Give the count of lines in the data that include the string "folklore", with no added remarks.

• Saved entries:
*** Block opens ***
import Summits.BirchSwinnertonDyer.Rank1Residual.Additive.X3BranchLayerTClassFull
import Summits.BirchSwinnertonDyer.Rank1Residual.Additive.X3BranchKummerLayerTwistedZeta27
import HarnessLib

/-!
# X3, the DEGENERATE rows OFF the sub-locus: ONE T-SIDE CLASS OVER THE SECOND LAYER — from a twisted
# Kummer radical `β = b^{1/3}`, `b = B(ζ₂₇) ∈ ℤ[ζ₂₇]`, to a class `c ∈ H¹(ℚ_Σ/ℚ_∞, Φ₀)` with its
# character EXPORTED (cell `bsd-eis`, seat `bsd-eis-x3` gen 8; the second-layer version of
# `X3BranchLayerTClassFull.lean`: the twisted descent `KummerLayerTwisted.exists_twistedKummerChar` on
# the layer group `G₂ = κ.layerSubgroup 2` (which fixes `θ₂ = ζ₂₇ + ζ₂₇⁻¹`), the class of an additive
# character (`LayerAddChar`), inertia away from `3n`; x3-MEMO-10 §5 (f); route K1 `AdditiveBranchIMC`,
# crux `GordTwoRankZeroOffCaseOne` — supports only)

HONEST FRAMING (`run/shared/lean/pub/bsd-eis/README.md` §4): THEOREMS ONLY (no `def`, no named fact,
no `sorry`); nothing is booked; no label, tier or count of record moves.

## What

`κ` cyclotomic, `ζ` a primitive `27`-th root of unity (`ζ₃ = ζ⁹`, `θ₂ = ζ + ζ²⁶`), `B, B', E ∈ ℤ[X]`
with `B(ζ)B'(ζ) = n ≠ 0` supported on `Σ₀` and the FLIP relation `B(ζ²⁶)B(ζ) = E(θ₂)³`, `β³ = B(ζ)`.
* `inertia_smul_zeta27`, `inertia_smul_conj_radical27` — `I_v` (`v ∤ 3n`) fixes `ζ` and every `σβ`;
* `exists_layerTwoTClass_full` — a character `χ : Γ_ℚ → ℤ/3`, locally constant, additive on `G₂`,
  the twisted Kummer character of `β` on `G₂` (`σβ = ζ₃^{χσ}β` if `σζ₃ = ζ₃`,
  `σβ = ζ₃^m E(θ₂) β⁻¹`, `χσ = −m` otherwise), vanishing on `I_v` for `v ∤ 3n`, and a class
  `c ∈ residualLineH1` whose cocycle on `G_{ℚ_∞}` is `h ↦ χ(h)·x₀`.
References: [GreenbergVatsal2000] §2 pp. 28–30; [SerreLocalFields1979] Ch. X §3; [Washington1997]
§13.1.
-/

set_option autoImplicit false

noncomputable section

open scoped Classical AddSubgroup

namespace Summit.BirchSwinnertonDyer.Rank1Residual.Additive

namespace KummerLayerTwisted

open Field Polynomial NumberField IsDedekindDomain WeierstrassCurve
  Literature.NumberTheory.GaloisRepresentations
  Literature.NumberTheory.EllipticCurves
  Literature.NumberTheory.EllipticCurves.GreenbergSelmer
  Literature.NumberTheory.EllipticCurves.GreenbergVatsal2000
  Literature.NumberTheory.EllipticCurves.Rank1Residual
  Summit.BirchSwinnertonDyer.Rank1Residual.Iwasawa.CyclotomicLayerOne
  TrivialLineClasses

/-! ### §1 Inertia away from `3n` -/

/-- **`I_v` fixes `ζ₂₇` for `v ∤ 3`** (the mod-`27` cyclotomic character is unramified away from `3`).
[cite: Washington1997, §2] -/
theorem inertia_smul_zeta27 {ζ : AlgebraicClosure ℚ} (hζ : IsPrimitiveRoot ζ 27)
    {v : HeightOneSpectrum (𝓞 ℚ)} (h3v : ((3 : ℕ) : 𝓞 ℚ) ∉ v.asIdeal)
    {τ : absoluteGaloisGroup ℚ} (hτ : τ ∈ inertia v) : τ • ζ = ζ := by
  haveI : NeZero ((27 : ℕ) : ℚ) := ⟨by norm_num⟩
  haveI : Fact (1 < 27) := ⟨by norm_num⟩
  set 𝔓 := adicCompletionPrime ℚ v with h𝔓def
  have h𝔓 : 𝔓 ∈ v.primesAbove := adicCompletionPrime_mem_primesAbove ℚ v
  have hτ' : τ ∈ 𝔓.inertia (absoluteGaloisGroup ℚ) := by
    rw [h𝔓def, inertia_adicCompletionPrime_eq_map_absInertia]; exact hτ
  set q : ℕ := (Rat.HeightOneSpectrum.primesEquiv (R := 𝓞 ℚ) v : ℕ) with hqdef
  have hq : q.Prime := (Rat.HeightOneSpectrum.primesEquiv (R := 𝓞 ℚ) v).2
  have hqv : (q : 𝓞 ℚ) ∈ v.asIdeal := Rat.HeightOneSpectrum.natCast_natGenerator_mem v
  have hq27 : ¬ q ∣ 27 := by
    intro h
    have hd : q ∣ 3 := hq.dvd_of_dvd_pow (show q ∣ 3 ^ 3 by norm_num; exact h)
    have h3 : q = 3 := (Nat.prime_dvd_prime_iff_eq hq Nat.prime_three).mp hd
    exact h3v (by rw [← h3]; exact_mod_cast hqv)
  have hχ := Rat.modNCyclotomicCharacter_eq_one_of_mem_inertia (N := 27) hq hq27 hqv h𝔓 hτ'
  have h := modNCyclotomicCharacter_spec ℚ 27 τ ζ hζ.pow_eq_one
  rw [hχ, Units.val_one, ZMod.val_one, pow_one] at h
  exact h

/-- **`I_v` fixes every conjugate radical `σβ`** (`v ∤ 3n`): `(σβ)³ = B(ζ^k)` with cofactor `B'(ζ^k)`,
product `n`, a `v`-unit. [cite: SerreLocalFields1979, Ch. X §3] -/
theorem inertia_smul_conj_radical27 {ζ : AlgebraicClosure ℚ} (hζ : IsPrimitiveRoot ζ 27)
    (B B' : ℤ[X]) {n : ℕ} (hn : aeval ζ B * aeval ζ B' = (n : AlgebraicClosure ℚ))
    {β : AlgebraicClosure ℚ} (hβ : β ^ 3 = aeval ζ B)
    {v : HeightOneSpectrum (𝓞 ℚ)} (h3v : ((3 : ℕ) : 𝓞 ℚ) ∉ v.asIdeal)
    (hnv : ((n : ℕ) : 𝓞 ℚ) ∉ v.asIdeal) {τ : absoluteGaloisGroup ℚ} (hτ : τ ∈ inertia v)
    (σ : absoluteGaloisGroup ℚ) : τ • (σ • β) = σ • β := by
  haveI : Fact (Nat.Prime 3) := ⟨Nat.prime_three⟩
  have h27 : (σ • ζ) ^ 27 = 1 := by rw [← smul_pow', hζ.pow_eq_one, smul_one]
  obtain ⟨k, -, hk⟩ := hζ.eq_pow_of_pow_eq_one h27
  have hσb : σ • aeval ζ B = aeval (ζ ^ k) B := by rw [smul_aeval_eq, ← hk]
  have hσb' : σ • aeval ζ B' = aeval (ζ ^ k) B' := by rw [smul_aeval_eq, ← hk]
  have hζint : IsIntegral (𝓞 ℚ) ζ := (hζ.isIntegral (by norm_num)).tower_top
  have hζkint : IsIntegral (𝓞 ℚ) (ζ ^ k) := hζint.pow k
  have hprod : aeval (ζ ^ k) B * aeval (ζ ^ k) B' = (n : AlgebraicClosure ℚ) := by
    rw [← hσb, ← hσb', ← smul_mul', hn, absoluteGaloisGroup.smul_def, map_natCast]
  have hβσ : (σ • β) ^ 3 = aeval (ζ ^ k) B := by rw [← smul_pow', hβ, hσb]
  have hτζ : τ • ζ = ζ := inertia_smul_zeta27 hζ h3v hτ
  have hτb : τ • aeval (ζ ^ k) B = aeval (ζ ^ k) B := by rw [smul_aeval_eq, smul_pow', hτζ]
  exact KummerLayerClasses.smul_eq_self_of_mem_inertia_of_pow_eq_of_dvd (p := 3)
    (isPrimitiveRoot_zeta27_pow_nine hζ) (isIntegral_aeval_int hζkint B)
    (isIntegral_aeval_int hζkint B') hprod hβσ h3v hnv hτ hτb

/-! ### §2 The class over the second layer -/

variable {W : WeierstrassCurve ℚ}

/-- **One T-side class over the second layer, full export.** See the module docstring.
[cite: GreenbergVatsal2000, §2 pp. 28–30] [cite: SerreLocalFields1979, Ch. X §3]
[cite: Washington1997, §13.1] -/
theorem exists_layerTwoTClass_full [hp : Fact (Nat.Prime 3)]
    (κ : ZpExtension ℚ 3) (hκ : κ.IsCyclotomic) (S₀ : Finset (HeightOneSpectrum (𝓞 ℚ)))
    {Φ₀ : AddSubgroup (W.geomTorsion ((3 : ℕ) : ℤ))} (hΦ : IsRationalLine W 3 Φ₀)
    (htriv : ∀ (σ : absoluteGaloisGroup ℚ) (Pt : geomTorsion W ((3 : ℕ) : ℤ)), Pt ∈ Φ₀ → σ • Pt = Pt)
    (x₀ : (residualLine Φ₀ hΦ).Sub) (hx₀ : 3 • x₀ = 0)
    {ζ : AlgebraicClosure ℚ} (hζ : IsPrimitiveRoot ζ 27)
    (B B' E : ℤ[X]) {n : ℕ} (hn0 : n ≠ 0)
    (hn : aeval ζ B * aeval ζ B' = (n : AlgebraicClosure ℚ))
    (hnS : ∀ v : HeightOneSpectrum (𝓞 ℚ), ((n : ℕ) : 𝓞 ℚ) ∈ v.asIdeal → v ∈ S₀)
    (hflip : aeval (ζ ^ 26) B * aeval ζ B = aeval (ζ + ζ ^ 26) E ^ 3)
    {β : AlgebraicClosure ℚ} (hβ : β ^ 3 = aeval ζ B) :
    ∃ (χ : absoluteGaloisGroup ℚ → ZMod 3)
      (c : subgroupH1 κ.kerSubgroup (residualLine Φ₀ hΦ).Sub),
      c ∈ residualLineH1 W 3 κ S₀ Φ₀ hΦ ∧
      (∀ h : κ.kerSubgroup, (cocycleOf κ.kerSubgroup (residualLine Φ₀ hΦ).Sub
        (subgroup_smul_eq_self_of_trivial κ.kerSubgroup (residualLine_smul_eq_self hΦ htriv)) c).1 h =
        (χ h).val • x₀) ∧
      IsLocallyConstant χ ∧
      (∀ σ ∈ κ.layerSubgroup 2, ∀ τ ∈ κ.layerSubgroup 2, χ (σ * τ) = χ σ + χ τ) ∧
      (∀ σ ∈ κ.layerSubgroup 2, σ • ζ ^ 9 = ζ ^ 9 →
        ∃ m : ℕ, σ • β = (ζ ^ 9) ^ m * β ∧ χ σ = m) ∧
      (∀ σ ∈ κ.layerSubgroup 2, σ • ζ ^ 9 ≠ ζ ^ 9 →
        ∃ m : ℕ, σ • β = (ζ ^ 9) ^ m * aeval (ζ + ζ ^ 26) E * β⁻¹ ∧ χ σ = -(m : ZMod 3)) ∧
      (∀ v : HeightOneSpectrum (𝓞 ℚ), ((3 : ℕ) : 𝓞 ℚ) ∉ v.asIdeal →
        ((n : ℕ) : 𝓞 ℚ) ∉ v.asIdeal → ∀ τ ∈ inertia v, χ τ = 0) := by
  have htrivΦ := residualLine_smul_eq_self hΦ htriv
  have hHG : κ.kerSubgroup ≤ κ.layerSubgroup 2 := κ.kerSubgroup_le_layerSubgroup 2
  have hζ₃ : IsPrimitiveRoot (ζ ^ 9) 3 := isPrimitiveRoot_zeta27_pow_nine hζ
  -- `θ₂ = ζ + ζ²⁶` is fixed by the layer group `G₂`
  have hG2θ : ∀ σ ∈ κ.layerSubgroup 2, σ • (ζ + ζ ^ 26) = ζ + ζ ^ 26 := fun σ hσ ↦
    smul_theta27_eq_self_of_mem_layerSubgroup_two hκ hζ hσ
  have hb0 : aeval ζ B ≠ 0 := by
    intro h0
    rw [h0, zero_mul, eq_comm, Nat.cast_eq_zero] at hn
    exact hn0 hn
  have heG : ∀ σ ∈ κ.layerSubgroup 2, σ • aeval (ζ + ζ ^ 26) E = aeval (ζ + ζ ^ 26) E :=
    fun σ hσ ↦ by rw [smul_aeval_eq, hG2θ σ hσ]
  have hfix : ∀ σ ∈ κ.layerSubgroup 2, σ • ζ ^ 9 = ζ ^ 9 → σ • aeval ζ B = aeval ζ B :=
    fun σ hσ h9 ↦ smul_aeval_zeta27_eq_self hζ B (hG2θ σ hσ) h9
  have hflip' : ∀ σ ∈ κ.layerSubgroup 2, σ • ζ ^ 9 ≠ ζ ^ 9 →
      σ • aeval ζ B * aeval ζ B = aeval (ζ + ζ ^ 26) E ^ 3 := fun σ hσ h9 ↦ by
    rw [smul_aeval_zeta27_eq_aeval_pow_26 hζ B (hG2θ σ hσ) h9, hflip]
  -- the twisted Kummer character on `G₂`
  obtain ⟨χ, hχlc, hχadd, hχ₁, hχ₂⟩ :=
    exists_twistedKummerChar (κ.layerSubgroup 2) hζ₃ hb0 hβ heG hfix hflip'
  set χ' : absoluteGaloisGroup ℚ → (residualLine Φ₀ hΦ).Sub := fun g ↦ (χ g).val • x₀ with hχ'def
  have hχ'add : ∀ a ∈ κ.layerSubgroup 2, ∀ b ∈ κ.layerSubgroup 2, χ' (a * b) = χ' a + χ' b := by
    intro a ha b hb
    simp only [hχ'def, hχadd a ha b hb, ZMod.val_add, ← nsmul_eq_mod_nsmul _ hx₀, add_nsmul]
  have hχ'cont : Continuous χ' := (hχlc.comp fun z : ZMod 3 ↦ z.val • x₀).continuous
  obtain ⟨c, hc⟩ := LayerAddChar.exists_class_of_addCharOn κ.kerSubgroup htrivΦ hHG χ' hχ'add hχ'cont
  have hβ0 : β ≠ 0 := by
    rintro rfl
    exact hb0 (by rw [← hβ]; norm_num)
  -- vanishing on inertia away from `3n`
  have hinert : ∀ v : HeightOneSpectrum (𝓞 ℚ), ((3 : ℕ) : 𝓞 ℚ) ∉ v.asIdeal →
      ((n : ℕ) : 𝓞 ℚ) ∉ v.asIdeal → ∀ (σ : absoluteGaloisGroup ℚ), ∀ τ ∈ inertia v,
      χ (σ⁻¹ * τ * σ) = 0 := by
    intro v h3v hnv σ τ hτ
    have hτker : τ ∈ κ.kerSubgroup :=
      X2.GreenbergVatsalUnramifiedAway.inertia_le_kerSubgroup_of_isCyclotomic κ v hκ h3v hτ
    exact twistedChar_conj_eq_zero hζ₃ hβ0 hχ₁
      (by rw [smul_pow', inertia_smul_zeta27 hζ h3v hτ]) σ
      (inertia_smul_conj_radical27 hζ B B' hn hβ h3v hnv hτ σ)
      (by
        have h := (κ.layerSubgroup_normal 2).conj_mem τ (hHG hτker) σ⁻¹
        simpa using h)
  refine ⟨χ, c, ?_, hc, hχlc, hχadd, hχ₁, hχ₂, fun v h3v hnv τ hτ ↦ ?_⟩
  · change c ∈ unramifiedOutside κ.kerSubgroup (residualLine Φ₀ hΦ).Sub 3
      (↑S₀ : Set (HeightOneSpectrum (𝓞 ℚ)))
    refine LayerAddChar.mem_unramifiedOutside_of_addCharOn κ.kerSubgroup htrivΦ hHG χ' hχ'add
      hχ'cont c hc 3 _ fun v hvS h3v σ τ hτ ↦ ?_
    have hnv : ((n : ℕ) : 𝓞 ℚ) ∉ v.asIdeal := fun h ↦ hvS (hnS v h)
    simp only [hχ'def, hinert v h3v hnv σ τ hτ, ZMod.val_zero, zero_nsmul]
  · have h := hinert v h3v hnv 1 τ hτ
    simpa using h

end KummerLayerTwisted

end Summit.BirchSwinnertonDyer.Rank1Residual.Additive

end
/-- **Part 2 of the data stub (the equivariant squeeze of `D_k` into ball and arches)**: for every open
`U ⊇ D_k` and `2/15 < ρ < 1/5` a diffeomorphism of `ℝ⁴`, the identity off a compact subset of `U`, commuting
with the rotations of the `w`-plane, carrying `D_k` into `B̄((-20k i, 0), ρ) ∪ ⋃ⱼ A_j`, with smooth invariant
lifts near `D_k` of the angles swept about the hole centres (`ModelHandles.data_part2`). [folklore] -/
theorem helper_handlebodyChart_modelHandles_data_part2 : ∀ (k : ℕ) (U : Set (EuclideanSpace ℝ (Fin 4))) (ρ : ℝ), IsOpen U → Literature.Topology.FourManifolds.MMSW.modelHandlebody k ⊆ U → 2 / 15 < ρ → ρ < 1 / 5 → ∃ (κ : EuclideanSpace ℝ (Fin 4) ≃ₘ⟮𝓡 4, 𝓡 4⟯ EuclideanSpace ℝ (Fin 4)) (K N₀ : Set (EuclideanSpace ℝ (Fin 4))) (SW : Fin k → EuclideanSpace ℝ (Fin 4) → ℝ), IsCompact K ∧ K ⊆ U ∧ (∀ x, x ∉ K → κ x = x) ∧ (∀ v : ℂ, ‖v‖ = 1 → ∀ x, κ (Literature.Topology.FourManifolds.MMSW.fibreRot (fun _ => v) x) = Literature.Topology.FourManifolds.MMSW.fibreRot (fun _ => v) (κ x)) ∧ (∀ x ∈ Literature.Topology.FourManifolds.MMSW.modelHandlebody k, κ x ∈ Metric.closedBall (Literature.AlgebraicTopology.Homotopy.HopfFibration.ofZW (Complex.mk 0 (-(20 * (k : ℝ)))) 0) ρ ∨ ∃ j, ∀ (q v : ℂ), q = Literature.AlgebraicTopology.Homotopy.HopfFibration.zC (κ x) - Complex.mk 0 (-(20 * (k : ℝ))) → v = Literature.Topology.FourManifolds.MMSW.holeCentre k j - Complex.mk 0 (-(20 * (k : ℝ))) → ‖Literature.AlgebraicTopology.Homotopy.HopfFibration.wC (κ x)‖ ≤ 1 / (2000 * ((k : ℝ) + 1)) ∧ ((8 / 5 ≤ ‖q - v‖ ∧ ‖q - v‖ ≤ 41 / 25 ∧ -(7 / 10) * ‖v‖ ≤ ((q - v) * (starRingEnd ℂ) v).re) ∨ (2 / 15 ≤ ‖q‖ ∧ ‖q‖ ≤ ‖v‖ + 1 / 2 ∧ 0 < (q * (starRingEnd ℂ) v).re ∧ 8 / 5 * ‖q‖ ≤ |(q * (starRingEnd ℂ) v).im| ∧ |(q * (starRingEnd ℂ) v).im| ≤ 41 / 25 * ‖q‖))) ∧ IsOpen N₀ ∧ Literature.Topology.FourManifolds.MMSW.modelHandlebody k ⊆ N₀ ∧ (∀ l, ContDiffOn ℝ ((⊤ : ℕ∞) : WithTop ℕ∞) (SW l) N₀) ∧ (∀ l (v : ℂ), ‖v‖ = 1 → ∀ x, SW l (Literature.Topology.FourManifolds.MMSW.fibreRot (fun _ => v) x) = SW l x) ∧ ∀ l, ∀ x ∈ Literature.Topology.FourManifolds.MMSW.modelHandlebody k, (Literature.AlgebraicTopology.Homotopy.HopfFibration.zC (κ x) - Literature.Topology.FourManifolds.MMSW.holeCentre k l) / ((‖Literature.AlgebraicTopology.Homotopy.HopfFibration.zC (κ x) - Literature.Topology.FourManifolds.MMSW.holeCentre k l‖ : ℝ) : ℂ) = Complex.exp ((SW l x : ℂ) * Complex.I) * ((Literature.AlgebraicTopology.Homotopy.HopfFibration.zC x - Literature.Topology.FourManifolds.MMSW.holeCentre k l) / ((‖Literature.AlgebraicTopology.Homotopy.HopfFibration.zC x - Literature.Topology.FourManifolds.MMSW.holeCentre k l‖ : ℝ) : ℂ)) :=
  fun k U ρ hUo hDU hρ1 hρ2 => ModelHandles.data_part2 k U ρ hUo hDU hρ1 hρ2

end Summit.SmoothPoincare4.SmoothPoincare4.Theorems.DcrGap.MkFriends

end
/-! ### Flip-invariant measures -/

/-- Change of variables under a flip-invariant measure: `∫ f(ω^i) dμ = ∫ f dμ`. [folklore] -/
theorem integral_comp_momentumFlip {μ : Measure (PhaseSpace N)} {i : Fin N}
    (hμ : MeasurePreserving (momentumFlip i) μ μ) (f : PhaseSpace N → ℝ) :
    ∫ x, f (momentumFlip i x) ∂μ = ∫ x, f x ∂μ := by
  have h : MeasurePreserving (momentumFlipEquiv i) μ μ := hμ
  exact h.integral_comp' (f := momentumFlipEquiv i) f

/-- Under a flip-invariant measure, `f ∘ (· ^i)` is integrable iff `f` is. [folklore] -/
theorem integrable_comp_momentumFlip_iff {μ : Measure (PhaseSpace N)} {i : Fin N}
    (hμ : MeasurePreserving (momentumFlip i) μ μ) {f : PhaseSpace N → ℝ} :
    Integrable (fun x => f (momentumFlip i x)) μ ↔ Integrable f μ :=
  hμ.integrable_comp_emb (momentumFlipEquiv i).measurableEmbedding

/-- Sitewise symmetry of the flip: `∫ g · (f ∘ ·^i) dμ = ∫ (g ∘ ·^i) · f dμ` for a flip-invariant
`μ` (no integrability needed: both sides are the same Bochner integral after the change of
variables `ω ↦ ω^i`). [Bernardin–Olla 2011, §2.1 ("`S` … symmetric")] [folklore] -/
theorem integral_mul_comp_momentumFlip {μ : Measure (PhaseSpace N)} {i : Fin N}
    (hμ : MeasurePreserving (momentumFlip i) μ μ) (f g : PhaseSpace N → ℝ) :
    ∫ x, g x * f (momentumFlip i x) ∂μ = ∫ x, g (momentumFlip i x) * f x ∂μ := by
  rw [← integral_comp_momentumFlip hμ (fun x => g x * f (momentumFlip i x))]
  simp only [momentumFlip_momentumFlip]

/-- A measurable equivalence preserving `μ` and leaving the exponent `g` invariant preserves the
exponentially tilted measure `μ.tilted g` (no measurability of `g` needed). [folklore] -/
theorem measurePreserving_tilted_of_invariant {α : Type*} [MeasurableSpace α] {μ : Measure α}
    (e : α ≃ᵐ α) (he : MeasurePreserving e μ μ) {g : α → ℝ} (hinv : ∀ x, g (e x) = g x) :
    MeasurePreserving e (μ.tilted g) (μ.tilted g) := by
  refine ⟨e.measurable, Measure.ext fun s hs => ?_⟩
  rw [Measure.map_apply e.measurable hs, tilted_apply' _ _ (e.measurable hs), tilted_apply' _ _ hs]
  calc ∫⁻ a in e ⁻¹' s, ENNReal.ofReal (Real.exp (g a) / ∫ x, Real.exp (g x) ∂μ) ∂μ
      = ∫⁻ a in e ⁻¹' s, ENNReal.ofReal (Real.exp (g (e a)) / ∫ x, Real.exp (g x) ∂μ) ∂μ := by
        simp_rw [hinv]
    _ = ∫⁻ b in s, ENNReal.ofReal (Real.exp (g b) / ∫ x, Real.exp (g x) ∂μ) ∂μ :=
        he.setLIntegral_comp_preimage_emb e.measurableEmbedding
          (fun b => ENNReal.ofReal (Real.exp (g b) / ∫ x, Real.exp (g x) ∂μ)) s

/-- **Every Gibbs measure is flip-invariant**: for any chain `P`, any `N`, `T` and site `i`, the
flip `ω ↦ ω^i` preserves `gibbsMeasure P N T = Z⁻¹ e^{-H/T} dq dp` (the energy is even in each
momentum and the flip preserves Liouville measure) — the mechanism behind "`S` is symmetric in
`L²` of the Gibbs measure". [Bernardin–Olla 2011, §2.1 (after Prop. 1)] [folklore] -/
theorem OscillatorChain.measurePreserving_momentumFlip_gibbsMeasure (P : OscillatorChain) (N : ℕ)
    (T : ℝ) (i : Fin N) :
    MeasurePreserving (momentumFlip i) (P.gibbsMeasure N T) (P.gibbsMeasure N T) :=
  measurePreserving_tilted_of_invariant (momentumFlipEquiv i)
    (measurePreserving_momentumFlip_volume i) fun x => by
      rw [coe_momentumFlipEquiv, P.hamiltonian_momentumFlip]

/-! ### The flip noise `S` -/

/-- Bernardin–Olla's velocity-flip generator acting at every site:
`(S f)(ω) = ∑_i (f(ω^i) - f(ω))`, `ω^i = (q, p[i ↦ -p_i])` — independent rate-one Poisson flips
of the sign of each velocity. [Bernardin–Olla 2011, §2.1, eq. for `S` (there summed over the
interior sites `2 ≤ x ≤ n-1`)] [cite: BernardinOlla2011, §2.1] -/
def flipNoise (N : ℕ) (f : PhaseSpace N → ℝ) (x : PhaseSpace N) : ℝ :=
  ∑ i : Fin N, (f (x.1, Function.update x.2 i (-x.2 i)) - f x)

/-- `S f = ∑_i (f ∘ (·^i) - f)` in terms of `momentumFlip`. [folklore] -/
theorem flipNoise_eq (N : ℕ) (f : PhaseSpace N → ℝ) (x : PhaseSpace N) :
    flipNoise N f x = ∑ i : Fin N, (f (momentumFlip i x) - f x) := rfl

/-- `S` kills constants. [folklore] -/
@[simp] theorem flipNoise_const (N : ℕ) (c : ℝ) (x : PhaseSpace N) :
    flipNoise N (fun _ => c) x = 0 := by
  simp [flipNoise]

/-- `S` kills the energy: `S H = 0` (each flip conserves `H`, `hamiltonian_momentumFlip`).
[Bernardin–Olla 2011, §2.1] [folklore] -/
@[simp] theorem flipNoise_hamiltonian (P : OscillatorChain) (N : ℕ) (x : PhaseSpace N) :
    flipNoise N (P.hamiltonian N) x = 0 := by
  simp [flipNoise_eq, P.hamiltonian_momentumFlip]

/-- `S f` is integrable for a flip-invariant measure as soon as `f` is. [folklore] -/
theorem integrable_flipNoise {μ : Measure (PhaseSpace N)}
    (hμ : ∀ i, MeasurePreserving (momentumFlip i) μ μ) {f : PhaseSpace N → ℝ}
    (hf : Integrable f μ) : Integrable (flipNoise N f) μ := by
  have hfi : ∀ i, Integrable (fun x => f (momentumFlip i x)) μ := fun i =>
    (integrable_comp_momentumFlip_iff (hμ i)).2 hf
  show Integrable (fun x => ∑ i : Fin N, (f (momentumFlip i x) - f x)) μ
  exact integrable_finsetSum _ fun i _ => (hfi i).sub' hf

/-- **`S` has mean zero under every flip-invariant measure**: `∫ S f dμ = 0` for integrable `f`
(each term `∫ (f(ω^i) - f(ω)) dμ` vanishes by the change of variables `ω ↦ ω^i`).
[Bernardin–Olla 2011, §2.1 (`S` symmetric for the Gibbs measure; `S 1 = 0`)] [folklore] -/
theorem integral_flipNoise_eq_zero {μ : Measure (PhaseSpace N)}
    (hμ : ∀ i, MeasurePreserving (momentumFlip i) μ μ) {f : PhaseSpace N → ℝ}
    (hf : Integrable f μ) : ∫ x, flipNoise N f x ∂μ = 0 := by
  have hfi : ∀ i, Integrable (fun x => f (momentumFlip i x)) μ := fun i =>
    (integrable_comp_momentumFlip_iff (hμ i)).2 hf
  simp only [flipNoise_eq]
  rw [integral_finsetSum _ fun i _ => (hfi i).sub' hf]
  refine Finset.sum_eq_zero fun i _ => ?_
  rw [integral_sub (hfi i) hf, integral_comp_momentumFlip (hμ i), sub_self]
*** Block closes ***
• Exercise result:
11